# Task material
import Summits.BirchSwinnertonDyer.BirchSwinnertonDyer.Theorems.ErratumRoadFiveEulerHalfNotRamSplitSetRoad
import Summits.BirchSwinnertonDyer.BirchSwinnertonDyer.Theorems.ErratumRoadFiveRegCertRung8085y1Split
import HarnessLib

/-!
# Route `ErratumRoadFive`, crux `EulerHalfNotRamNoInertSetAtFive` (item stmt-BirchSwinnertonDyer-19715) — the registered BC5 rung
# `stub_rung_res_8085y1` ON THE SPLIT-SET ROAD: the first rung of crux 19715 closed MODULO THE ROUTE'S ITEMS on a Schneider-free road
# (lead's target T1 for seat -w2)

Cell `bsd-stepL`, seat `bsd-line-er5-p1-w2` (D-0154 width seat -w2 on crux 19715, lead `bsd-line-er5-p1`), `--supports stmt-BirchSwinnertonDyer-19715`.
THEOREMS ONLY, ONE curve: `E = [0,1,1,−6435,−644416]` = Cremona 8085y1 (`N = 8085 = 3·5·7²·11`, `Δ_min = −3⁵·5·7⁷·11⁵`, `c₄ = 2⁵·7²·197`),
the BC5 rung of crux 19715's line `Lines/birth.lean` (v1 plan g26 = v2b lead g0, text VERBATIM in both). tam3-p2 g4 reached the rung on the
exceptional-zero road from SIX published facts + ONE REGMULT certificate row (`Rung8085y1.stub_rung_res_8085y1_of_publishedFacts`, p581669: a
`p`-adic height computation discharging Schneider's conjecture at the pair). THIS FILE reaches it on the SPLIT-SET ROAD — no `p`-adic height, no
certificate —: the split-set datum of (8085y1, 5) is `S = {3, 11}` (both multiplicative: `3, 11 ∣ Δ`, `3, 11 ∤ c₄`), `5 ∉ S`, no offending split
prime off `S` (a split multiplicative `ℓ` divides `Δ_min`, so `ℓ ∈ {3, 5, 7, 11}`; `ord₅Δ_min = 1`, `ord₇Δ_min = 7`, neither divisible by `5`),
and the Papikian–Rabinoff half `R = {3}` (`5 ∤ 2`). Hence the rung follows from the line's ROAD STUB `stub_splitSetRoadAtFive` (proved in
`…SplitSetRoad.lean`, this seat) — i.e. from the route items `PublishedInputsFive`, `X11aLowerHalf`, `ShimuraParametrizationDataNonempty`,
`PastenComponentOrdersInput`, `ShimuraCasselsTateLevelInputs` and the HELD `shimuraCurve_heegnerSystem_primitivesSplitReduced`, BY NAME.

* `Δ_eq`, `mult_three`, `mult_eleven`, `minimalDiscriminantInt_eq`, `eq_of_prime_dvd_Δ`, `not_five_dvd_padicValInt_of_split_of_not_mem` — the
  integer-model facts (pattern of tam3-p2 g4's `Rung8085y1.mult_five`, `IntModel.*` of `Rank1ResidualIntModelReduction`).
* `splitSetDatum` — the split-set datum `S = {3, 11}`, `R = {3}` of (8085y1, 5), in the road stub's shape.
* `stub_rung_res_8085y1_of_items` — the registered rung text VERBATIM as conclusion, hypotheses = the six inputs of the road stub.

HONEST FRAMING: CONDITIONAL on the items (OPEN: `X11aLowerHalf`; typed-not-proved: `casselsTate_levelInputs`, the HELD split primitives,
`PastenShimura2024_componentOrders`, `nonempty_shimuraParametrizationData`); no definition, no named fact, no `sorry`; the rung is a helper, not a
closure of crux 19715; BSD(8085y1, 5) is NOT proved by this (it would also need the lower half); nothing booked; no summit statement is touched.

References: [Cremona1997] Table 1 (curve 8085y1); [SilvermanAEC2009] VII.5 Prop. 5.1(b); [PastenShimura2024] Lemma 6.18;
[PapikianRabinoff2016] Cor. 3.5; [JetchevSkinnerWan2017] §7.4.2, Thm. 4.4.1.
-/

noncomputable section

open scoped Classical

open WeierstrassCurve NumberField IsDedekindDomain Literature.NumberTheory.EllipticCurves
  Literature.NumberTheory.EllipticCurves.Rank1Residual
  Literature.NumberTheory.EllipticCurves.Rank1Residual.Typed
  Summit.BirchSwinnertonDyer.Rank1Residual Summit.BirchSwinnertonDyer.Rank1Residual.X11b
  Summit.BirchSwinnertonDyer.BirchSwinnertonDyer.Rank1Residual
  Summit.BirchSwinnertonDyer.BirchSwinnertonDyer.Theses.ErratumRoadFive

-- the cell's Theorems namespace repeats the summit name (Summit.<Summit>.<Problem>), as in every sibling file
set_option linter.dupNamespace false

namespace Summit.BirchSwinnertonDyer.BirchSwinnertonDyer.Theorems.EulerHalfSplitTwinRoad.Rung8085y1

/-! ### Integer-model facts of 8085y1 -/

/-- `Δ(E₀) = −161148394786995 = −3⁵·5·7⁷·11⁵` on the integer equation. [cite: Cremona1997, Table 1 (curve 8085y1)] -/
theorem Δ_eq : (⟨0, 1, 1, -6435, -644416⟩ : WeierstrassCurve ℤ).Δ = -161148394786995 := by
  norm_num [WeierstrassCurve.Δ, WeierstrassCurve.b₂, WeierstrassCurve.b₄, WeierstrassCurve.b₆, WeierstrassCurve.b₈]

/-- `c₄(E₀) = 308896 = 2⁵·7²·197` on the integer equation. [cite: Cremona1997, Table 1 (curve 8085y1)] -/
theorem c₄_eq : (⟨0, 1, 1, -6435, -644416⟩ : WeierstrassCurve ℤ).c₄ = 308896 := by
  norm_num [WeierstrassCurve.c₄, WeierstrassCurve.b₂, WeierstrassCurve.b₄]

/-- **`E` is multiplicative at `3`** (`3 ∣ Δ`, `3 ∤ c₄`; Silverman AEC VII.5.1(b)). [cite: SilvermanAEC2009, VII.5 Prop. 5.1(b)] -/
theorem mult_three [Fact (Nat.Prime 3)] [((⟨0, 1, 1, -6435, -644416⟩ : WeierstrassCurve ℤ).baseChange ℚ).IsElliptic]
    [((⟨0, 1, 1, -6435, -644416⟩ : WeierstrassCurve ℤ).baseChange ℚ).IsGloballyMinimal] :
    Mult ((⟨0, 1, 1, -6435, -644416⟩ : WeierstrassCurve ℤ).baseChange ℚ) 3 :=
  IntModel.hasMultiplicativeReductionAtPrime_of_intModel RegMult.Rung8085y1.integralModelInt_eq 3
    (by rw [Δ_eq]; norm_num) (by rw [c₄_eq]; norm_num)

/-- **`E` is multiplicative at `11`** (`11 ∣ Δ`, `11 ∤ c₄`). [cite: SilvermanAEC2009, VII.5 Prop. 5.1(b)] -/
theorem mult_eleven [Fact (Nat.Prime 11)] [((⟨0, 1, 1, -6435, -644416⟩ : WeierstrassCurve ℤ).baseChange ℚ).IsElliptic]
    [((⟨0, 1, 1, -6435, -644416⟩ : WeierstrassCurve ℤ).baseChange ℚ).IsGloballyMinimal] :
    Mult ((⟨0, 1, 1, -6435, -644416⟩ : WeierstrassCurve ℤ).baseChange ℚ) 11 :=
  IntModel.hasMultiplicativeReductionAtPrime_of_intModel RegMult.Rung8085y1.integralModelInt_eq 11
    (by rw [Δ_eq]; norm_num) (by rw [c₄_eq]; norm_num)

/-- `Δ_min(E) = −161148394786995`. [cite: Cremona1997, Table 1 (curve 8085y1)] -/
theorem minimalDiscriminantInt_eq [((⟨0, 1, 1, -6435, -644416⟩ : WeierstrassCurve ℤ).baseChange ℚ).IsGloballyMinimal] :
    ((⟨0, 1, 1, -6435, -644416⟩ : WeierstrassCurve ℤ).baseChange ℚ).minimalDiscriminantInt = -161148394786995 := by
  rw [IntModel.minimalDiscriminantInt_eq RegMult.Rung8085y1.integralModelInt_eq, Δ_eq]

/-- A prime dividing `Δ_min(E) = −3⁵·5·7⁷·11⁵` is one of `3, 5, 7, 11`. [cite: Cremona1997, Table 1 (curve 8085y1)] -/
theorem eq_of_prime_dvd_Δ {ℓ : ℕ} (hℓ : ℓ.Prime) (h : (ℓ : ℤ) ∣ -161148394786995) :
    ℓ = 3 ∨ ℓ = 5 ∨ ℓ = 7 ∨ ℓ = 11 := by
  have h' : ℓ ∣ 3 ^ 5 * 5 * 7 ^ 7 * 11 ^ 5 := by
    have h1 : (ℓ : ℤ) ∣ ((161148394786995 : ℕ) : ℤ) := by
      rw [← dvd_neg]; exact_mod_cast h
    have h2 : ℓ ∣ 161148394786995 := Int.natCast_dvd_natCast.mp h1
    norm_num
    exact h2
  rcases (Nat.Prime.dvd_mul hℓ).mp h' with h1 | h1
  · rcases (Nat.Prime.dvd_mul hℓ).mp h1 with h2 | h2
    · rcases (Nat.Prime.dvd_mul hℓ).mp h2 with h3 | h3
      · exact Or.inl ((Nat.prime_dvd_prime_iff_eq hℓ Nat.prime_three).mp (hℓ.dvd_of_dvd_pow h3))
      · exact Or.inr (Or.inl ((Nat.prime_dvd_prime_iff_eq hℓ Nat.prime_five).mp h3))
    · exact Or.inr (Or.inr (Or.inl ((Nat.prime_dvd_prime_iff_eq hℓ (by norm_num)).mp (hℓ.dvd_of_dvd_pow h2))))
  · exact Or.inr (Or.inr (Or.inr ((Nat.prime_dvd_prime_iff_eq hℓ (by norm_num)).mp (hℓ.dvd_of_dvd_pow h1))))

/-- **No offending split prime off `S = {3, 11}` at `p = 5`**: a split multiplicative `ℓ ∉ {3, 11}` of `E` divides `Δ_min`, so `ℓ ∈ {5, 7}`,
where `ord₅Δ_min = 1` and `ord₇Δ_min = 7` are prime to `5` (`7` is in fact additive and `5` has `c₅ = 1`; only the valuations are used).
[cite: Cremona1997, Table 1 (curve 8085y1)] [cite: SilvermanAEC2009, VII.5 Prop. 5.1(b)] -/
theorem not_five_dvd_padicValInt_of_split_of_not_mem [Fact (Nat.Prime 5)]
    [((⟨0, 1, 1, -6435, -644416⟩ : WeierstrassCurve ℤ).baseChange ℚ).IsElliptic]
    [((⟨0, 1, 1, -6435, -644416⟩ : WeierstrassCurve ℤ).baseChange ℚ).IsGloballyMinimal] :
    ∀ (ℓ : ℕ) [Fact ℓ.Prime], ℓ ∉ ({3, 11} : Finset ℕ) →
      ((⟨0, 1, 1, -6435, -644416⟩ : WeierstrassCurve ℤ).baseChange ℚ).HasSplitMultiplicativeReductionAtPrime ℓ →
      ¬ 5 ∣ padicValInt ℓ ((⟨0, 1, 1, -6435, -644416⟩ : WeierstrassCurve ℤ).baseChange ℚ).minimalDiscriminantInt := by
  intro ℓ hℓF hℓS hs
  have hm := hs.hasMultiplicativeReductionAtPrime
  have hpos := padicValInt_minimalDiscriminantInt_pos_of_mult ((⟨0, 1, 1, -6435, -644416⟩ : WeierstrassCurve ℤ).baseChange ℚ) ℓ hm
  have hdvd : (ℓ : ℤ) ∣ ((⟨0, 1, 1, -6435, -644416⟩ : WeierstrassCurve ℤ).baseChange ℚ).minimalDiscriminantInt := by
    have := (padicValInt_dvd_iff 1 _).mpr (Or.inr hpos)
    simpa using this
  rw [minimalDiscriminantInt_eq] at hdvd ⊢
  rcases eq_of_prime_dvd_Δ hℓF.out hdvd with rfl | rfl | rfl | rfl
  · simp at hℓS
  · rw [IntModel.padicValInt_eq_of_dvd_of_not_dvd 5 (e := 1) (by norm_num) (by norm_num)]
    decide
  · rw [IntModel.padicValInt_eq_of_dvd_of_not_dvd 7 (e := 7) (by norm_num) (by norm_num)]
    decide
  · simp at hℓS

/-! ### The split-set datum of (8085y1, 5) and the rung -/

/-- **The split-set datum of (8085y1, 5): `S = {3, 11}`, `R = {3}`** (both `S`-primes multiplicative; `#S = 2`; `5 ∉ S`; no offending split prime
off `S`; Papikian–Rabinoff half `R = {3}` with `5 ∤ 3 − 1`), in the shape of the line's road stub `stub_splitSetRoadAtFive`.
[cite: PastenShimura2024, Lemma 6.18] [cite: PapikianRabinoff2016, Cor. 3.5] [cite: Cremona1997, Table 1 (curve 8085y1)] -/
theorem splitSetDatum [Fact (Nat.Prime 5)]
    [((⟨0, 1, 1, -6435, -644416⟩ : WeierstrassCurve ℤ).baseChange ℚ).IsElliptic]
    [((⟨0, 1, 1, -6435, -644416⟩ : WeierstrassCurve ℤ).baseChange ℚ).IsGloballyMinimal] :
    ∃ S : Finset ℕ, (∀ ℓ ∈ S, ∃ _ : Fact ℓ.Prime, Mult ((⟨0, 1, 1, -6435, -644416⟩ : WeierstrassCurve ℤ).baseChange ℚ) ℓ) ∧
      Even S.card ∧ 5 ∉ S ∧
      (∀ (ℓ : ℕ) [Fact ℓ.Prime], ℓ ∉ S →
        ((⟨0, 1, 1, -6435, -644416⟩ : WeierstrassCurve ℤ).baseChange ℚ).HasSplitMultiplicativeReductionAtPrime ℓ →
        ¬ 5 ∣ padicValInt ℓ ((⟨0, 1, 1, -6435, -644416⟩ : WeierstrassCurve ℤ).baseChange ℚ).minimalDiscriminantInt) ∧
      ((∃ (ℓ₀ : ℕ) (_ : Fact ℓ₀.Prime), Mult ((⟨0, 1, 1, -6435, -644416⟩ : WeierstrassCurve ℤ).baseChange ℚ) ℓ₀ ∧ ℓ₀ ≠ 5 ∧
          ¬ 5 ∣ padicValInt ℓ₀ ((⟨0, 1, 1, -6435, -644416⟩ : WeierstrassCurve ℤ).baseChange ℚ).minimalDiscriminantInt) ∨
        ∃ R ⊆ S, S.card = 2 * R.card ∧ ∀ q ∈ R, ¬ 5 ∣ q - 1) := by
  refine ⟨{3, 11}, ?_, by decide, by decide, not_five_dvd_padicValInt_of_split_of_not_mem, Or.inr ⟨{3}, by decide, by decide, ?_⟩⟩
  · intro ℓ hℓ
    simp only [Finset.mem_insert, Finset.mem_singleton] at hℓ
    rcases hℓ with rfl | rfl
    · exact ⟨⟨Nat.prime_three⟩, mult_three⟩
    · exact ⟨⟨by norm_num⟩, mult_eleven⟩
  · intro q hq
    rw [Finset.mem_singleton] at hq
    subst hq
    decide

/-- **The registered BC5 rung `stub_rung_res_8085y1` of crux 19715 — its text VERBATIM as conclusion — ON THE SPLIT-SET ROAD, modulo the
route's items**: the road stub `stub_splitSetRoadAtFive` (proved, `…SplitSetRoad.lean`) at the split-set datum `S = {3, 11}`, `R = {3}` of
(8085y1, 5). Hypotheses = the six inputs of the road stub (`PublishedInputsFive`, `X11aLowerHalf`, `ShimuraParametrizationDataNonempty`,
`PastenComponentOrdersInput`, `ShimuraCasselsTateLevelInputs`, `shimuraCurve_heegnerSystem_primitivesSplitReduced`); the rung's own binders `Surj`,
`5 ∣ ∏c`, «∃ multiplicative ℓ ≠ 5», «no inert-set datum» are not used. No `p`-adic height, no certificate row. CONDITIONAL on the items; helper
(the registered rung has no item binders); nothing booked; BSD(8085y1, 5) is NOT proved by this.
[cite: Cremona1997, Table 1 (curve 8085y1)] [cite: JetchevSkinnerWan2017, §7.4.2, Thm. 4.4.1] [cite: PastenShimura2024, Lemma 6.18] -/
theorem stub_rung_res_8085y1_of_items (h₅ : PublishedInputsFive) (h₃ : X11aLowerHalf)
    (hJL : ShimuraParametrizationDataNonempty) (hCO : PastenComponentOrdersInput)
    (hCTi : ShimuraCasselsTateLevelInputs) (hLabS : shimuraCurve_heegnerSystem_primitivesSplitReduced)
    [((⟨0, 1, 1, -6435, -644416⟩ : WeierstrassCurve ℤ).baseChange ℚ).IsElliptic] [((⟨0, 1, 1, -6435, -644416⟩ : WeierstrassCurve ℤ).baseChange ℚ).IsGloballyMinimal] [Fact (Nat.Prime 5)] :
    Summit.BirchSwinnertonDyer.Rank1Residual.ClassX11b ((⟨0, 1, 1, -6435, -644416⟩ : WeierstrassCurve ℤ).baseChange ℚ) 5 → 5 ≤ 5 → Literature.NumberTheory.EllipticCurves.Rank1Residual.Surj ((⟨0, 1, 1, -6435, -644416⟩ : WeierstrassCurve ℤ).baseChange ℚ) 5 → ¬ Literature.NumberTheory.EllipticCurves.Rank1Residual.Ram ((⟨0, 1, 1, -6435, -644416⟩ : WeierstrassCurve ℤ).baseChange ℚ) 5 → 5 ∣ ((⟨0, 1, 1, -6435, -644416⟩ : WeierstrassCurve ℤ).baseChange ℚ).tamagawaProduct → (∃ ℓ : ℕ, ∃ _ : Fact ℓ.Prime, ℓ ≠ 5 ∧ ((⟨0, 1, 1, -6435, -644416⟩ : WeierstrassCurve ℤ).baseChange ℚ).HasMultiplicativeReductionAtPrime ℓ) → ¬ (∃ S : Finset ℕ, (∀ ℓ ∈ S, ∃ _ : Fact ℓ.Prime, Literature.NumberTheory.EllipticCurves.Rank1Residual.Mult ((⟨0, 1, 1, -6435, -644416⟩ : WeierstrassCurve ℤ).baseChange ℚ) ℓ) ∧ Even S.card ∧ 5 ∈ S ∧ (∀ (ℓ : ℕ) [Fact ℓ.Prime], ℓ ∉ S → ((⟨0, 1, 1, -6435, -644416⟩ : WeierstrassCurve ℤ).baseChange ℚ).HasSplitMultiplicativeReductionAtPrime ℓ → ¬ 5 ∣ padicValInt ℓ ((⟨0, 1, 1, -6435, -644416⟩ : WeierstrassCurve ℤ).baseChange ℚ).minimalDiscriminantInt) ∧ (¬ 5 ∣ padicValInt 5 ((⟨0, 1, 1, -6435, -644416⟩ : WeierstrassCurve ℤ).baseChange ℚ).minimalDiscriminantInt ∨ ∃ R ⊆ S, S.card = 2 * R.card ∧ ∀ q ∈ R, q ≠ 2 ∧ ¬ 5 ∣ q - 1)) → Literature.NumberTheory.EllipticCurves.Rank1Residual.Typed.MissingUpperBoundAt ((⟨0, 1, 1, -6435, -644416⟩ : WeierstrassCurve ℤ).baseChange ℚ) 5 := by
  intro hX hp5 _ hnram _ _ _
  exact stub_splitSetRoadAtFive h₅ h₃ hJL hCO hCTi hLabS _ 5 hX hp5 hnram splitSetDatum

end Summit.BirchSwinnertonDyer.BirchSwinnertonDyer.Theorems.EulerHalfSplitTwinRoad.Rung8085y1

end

# Aim of the task
Wherever the line holding "(8085y1, 5). Hypotheses" falls in the entries above, copy exactly from it through the line holding "the rung's own", inclusive, and add nothing.

# Exercise answer
(8085y1, 5). Hypotheses = the six inputs of the road stub (`PublishedInputsFive`, `X11aLowerHalf`, `ShimuraParametrizationDataNonempty`,
`PastenComponentOrdersInput`, `ShimuraCasselsTateLevelInputs`, `shimuraCurve_heegnerSystem_primitivesSplitReduced`); the rung's own binders `Surj`,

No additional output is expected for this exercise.